I got the cudnn loaded on the backend with correct dependency configuration. But still cannot initialize the convolutionHelper. The helper is initialized in ConvolutionLayer by following code:

    void initializeHelper() {
        helper = HelperUtils.createHelper(CUDA_CNN_HELPER_CLASS_NAME,
                ConvolutionHelper.class, layerConf().getLayerName(), dataType

It seems the code casts org.deeplearning4j.cuda.convolution.CudnnConvolutionHelper to interface org.deeplearning4j.nn.layers.convolution.ConvolutionHelper, which will raise exception:

java.lang.NoSuchMethodException: org.deeplearning4j.cuda.convolution.CudnnConvolutionHelper.<init>([Ljava.lang.Object;)
at java.base/java.lang.Class.getConstructor0(
at java.base/java.lang.Class.getDeclaredConstructor(
at org.deeplearning4j.common.config.DL4JClassLoading.createNewInstance(
at org.deeplearning4j.common.config.DL4JClassLoading.createNewInstance(
at org.deeplearning4j.nn.layers.HelperUtils.createHelper(

@agibsonccc Could you give me some insights on the helper initialization? Many thanks!

@abcxys Again, that’s the old way and will be removed later. Please quit trying to use the old dl4j way and please quit confusing the old way and the new way.

Sorry for being direct here, but I would prefer to focus on debugging the nd4j way of loading cudnn by itself without anything involving the old dependencies.
As I mentioned, the nd4j way automatically works in c++. If that shows you have cudnn, then you should be calling in to cudnn fine.

We’ll be adding more debugging statements next release to the actual execution itself to make this a bit easier under a flag. That way all you have to do is turn a debug mode on to verify this. Thanks for understanding.
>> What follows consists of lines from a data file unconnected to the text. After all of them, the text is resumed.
/-
Width seat `ym-line-cbag-p1-w3` (prover-ym-line-cbag-p1-w3-g8-0; own items stmt-QuantumFields-22254 `BoxFloorAllGroups` /
stmt-QuantumFields-22893 `ExpChartPackage2` CLOSED proved), helping LINE 3 `route-QuantumFields-SixPlaneColdBox`
(crux stmt-QuantumFields-25709 `DensityTransferG`): the Dirichlet plane kernels between the centre and its translate by `T e₀` are
`O(T⁻⁴ + H⁻⁴)` for ALL plane pairs (planner's input (b): «the Dirichlet plane-kernel bounds `|K_D(q,q';T)| ≤ c·T^{−4}`»).
-/
import Summits.QuantumFields.YangMills.Theorems.WeakCouplingRatesBulkDominatesColdBoxWDirKernelDiagFlat
import Summits.QuantumFields.YangMills.Theorems.WeakCouplingRatesBoxDecay
import Summits.QuantumFields.YangMills.Theorems.WeakCouplingRatesEventuallyPow

/-!
# LINE 3 `SixPlaneColdBox`, glue: the temporal-gauge Dirichlet kernel between two plaquettes at separation `T e₀`, ANY two planes, is
# `≤ K₁/T⁴ + K₂/H⁴`

For crux `DensityTransferG` (the DLR transfer of the six-plane box covariance) the Gaussian value of the kernel covariance of the costs of
`q = (c_H; i<j)` and `q' = (c_H + Te₀; k<l)` is `(D/2)·C_D(q,q')² + 2β·(Σ_c F̄_c(q)F̄_c(q'))·C_D(q,q')` (`kernelCovSharpPairsG`); both the Wick term
and the datum cross term need the SIZE of the Dirichlet kernel `C_D(q,q') = boxDirProjKernel H q q'` for all 36 plane pairs — `+T⁻⁴/π²` for equal
spatial planes, `−T⁻⁴/π²` for equal temporal planes, `O(T⁻⁵)` for distinct planes in the free continuum picture; what the transfer uses is the
uniform upper bound.  The tree has the two ingredients for every plane: the Dirichlet-vs-`ℤ⁴` comparison near the centre
(`exists_boxDirProjKernel_sub_curl_bound`: `|C_D(p,q) − (d₁div₂ g_q)(p)| ≤ K/H⁴`, `H ≥ 32`, `p, q` within `H/8` of the centre) and the decay of the
`ℤ⁴` curl kernel (`exists_curl_greenTensor_bound`: `|(d₁div₂ g_q)(y;k,l)| ≤ K_Z/‖y − x_q‖⁴` for `‖y − x_q‖ ≥ 3`).  Hence:

* **`abs_boxDirProjKernel_le_of_near_centre`** — there are `K₁, K₂ ≥ 0` with `|C_D((x;i,j),(y;k,l))| ≤ K₁/‖x−y‖⁴ + K₂/H⁴` for `H ≥ 32`,
  `x, y` within `H/8` of the centre, `‖x − y‖ ≥ 3`, all planes;
* **`abs_boxDirProjKernel_centre_pair_le`** — for all `H ≥ 32`, `3 ≤ T`, `8T ≤ H` and all planes `i<j`, `k<l`:
  `|C_D((c_H;i,j),(c_H+Te₀;k,l))| ≤ K₁/T⁴ + K₂/H⁴` and the same for the swapped pair;
* **`abs_boxDirProjKernel_centre_pair_le_rpow`** — along the family `H = ⌈β^θ⌉`, `T = ⌈β^A⌉`, `0 < A ≤ θ`: eventually in `β`,
  `|C_D| ≤ (K₁ + K₂)·β^{−4A}` for every plane pair (both orders).

No sorry; no new definition; standard axioms.  NOT a claim about the Yang–Mills mass gap: a statement about a finite-dimensional Gaussian kernel,
glue for a LINE onto the RECORD-type node `LatticeNonFreezing`.
-/

set_option autoImplicit false

noncomputable section

open Finset Real Filter Topology
open Literature.Probability.LatticeModels (Site)
open Literature.MathematicalPhysics.QuantumLattice
open Literature.MathematicalPhysics.QuantumFieldTheory
open Literature.MathematicalPhysics.QuantumFieldTheory.LatticeMaxwell
open Literature.MathematicalPhysics.QuantumFieldTheory.AxialGauge

namespace Summit.QuantumFields.YangMills.Theorems.WeakCouplingRates

/-- The sup-distance between the centre and its translate by `T e₀` is `T`. -/
theorem norm_boxCentre_sub_translate (H T : ℕ) :
    ‖(boxCentre H : Site 4) - (boxCentre H + Pi.single 0 (T : ℤ))‖ = T := by
  rw [sub_add_cancel_left, norm_neg, Pi.norm_single, Int.norm_natCast]

/-- The sup-distance between the translate by `T e₀` and the centre is `T`. -/
theorem norm_translate_sub_boxCentre (H T : ℕ) :
    ‖(boxCentre H + Pi.single 0 (T : ℤ) : Site 4) - boxCentre H‖ = T := by
  rw [add_sub_cancel_left, Pi.norm_single, Int.norm_natCast]

/-- **The Dirichlet kernel between two near-centre plaquettes at sup-distance `≥ 3` is `O(dist⁻⁴ + H⁻⁴)`, every pair of planes.**  There
are `K₁, K₂ ≥ 0` such that for `H ≥ 32`, base points `x, y` within `H/8` of the centre with `‖x − y‖ ≥ 3` and all planes `i<j`, `k<l`:
`|boxDirProjKernel H (x;i,j) (y;k,l)| ≤ K₁/‖x − y‖⁴ + K₂/H⁴` (Dirichlet-vs-`ℤ⁴` comparison + decay of the `ℤ⁴` curl kernel). -/
theorem abs_boxDirProjKernel_le_of_near_centre : ∃ K₁ K₂ : ℝ, 0 ≤ K₁ ∧ 0 ≤ K₂ ∧ ∀ (H : ℕ), (32 : ℝ) ≤ H →
    ∀ (x y : Site 4) (i j k l : Fin 4), i < j → k < l →
      ‖x - boxCentre H‖ ≤ (H : ℝ) / 8 → ‖y - boxCentre H‖ ≤ (H : ℝ) / 8 → 3 ≤ ‖x - y‖ →
      |boxDirProjKernel H (x, i, j) (y, k, l)| ≤ K₁ / ‖x - y‖ ^ 4 + K₂ / (H : ℝ) ^ 4 := by
  obtain ⟨K_Z, hKZ0, hKZ⟩ := exists_curl_greenTensor_bound
  obtain ⟨K, hK0, hK⟩ := exists_boxDirProjKernel_sub_curl_bound
  refine ⟨K_Z, K, hKZ0, hK0, fun H hH x y i j k l hij hkl hx hy hxy => ?_⟩
  have h1 := hK H hH (x, i, j) (y, k, l) hij hkl hx hy
  have h2 := hKZ ((y, k, l) : Plaq 4) x i j hxy
  simp only at h1 h2
  have h3 := abs_sub_abs_le_abs_sub (boxDirProjKernel H (x, i, j) (y, k, l))
    (LatticeForm.d₁ (LatticeChain.div₂ (greenTensor ((y, k, l) : Plaq 4))) x i j)
  linarith

/-- **The Dirichlet kernel between the centre plaquettes and their `T e₀`-translates is `O(T⁻⁴ + H⁻⁴)`, every pair of planes.**  With the
constants `K₁, K₂` of `abs_boxDirProjKernel_le_of_near_centre`, for `H ≥ 32`, `3 ≤ T`, `8T ≤ H` and all planes `i<j`, `k<l`:
`|boxDirProjKernel H (c_H;i,j) (c_H+Te₀;k,l)| ≤ K₁/T⁴ + K₂/H⁴` and `|boxDirProjKernel H (c_H+Te₀;k,l) (c_H;i,j)| ≤ K₁/T⁴ + K₂/H⁴`. -/
theorem abs_boxDirProjKernel_centre_pair_le : ∃ K₁ K₂ : ℝ, 0 ≤ K₁ ∧ 0 ≤ K₂ ∧ ∀ (H : ℕ), (32 : ℝ) ≤ H → ∀ (T : ℕ), 3 ≤ T → 8 * T ≤ H →
    ∀ (i j k l : Fin 4), i < j → k < l →
      |boxDirProjKernel H (boxCentre H, i, j) (boxCentre H + Pi.single 0 (T : ℤ), k, l)| ≤ K₁ / (T : ℝ) ^ 4 + K₂ / (H : ℝ) ^ 4 ∧
      |boxDirProjKernel H (boxCentre H + Pi.single 0 (T : ℤ), k, l) (boxCentre H, i, j)| ≤ K₁ / (T : ℝ) ^ 4 + K₂ / (H : ℝ) ^ 4 := by
  obtain ⟨K₁, K₂, hK₁, hK₂, hK⟩ := abs_boxDirProjKernel_le_of_near_centre
  refine ⟨K₁, K₂, hK₁, hK₂, fun H hH T hT3 h8T i j k l hij hkl => ?_⟩
  have h8Tr : (8 : ℝ) * T ≤ H := by exact_mod_cast h8T
  have hT3r : (3 : ℝ) ≤ T := by exact_mod_cast hT3
  set x : Site 4 := boxCentre H with hxdef
  set y : Site 4 := boxCentre H + Pi.single 0 (T : ℤ) with hydef
  have hxy : ‖x - y‖ = T := by rw [hxdef, hydef]; exact norm_boxCentre_sub_translate H T
  have hyx : ‖y - x‖ = T := by rw [hxdef, hydef]; exact norm_translate_sub_boxCentre H T
  have hxc : ‖x - boxCentre H‖ ≤ (H : ℝ) / 8 := by
    rw [hxdef, sub_self, norm_zero]; positivity
  have hyc : ‖y - boxCentre H‖ ≤ (H : ℝ) / 8 := by
    rw [hydef, norm_translate_sub_boxCentre]; linarith
  constructor
  · have h := hK H hH x y i j k l hij hkl hxc hyc (by rw [hxy]; exact hT3r)
    rwa [hxy] at h
  · have h := hK H hH y x k l i j hkl hij hyc hxc (by rw [hyx]; exact hT3r)
    rwa [hyx] at h

/-- **Along the one-scale family**: for `0 < A < θ`, eventually in `β`, with `H = ⌈β^θ⌉`, `T = ⌈β^A⌉` and `K = K₁ + K₂` from
`abs_boxDirProjKernel_centre_pair_le`, every plane pair (both orders) has `|C_D| ≤ K·β^{−4A}`. -/
theorem abs_boxDirProjKernel_centre_pair_le_rpow {A θ : ℝ} (hA : 0 < A) (hAθ : A < θ) :
    ∃ K : ℝ, 0 ≤ K ∧ ∃ β₀ : ℝ, ∀ β : ℝ, β₀ ≤ β → ∀ (i j k l : Fin 4), i < j → k < l →
      |boxDirProjKernel ⌈β ^ θ⌉₊ (boxCentre ⌈β ^ θ⌉₊, i, j) (boxCentre ⌈β ^ θ⌉₊ + Pi.single 0 (⌈β ^ A⌉₊ : ℤ), k, l)| ≤ K * β ^ (-(4 * A)) ∧
      |boxDirProjKernel ⌈β ^ θ⌉₊ (boxCentre ⌈β ^ θ⌉₊ + Pi.single 0 (⌈β ^ A⌉₊ : ℤ), k, l) (boxCentre ⌈β ^ θ⌉₊, i, j)| ≤ K * β ^ (-(4 * A)) := by
  obtain ⟨K₁, K₂, hK₁, hK₂, hK⟩ := abs_boxDirProjKernel_centre_pair_le
  obtain ⟨β₁, hβ₁1, h16⟩ := exists_const_mul_rpow_le_rpow 16 hAθ
  obtain ⟨β₂, -, h3⟩ := exists_const_mul_rpow_le_rpow 3 hA
  obtain ⟨β₃, -, h32⟩ := exists_const_mul_rpow_le_rpow 32 (hA.trans hAθ)
  refine ⟨K₁ + K₂, by positivity, max β₁ (max β₂ β₃), fun β hβ i j k l hij hkl => ?_⟩
  have hb₁ : β₁ ≤ β := (le_max_left _ _).trans hβ
  have hb₂ : β₂ ≤ β := ((le_max_left _ _).trans (le_max_right _ _)).trans hβ
  have hb₃ : β₃ ≤ β := ((le_max_right _ _).trans (le_max_right _ _)).trans hβ
  have hβ1 : 1 ≤ β := hβ₁1.trans hb₁
  have hβ0 : 0 < β := by linarith
  have hTA : β ^ A ≤ (⌈β ^ A⌉₊ : ℝ) := Nat.le_ceil _
  have hHθ : β ^ θ ≤ (⌈β ^ θ⌉₊ : ℝ) := Nat.le_ceil _
  have hT3r : (3 : ℝ) ≤ (⌈β ^ A⌉₊ : ℝ) := by
    have h := h3 β hb₂
    rw [Real.rpow_zero, mul_one] at h
    exact h.trans hTA
  have hT3 : 3 ≤ ⌈β ^ A⌉₊ := by exact_mod_cast hT3r
  have hH32 : (32 : ℝ) ≤ (⌈β ^ θ⌉₊ : ℝ) := by
    have h := h32 β hb₃
    rw [Real.rpow_zero, mul_one] at h
    exact h.trans hHθ
  have h8r : (8 * ⌈β ^ A⌉₊ : ℝ) ≤ (⌈β ^ θ⌉₊ : ℝ) := by
    have h2 := natCeil_rpow_le_two_mul hβ1 hA.le
    have h := h16 β hb₁
    linarith
  have h8 : 8 * ⌈β ^ A⌉₊ ≤ ⌈β ^ θ⌉₊ := by exact_mod_cast h8r
  obtain ⟨e₁, e₂⟩ := hK _ hH32 _ hT3 h8 i j k l hij hkl
  -- `1/T⁴ ≤ β^{−4A}` and `1/H⁴ ≤ β^{−4A}`
  have hβA : 0 < β ^ A := Real.rpow_pos_of_pos hβ0 _
  have h4 : β ^ (4 * A) = (β ^ A) ^ 4 := by
    rw [show (4 * A) = A * ((4 : ℕ) : ℝ) by push_cast; ring, Real.rpow_mul hβ0.le, Real.rpow_natCast]
  have hT4 : K₁ / (⌈β ^ A⌉₊ : ℝ) ^ 4 ≤ K₁ * β ^ (-(4 * A)) := by
    rw [Real.rpow_neg hβ0.le, ← div_eq_mul_inv, h4]
    exact div_le_div_of_nonneg_left hK₁ (by positivity) (pow_le_pow_left₀ hβA.le hTA 4)
  have hAθ' : β ^ A ≤ β ^ θ := Real.rpow_le_rpow_of_exponent_le hβ1 hAθ.le
  have hH4 : K₂ / (⌈β ^ θ⌉₊ : ℝ) ^ 4 ≤ K₂ * β ^ (-(4 * A)) := by
    rw [Real.rpow_neg hβ0.le, ← div_eq_mul_inv, h4]
    exact div_le_div_of_nonneg_left hK₂ (by positivity) (pow_le_pow_left₀ hβA.le (hAθ'.trans hHθ) 4)
  have hsum : K₁ / (⌈β ^ A⌉₊ : ℝ) ^ 4 + K₂ / (⌈β ^ θ⌉₊ : ℝ) ^ 4 ≤ (K₁ + K₂) * β ^ (-(4 * A)) := by linarith
  exact ⟨e₁.trans hsum, e₂.trans hsum⟩

end Summit.QuantumFields.YangMills.Theorems.WeakCouplingRates

end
@agibsonccc Sorry for the redundant questions. My last question is: so as long as the backend build information shows “HAVE_CUDNN”, I don’t need to care whether the layer helper loads anything or just null, right?

@abcxys Thanks again for understanding! Yes you should be fine. I just want you to focus on the right things :slight_smile: the dl4j wrapper I know is confusing (hence why we show a clear distinction with the old and the new way in the docs).

It’s just a waste of your time to focus on that hence me being a bit more straight with that.

I’m aware that the c++ internals aren’t too transparent hence why we want to add the execution calls in there for both end users and even just the core maintainers who need to debug performance issues.

Edit: Also for performance reasons if you’re finding a difference you’re welcome to test both the dl4j backend and the nd4j backend and see if there’s any difference. If there is, then that’s a regression and we should do something about that. I’m insisting on the new backend because there’s nothing happening at the java level anymore and it’s less code to debug.

The problem with the old helpers is we do a bunch of reflection and other error prone configuration to get the right calls working.

Doing everything at the c++ level allows us to both debug things in the same language (c/c++ and c/c++ cuda) as well as allow for less problems overall. The nd4j backend is the only way that you can use the
new calls from samediff for example. Everything was hard coded in to the old dl4j layers before.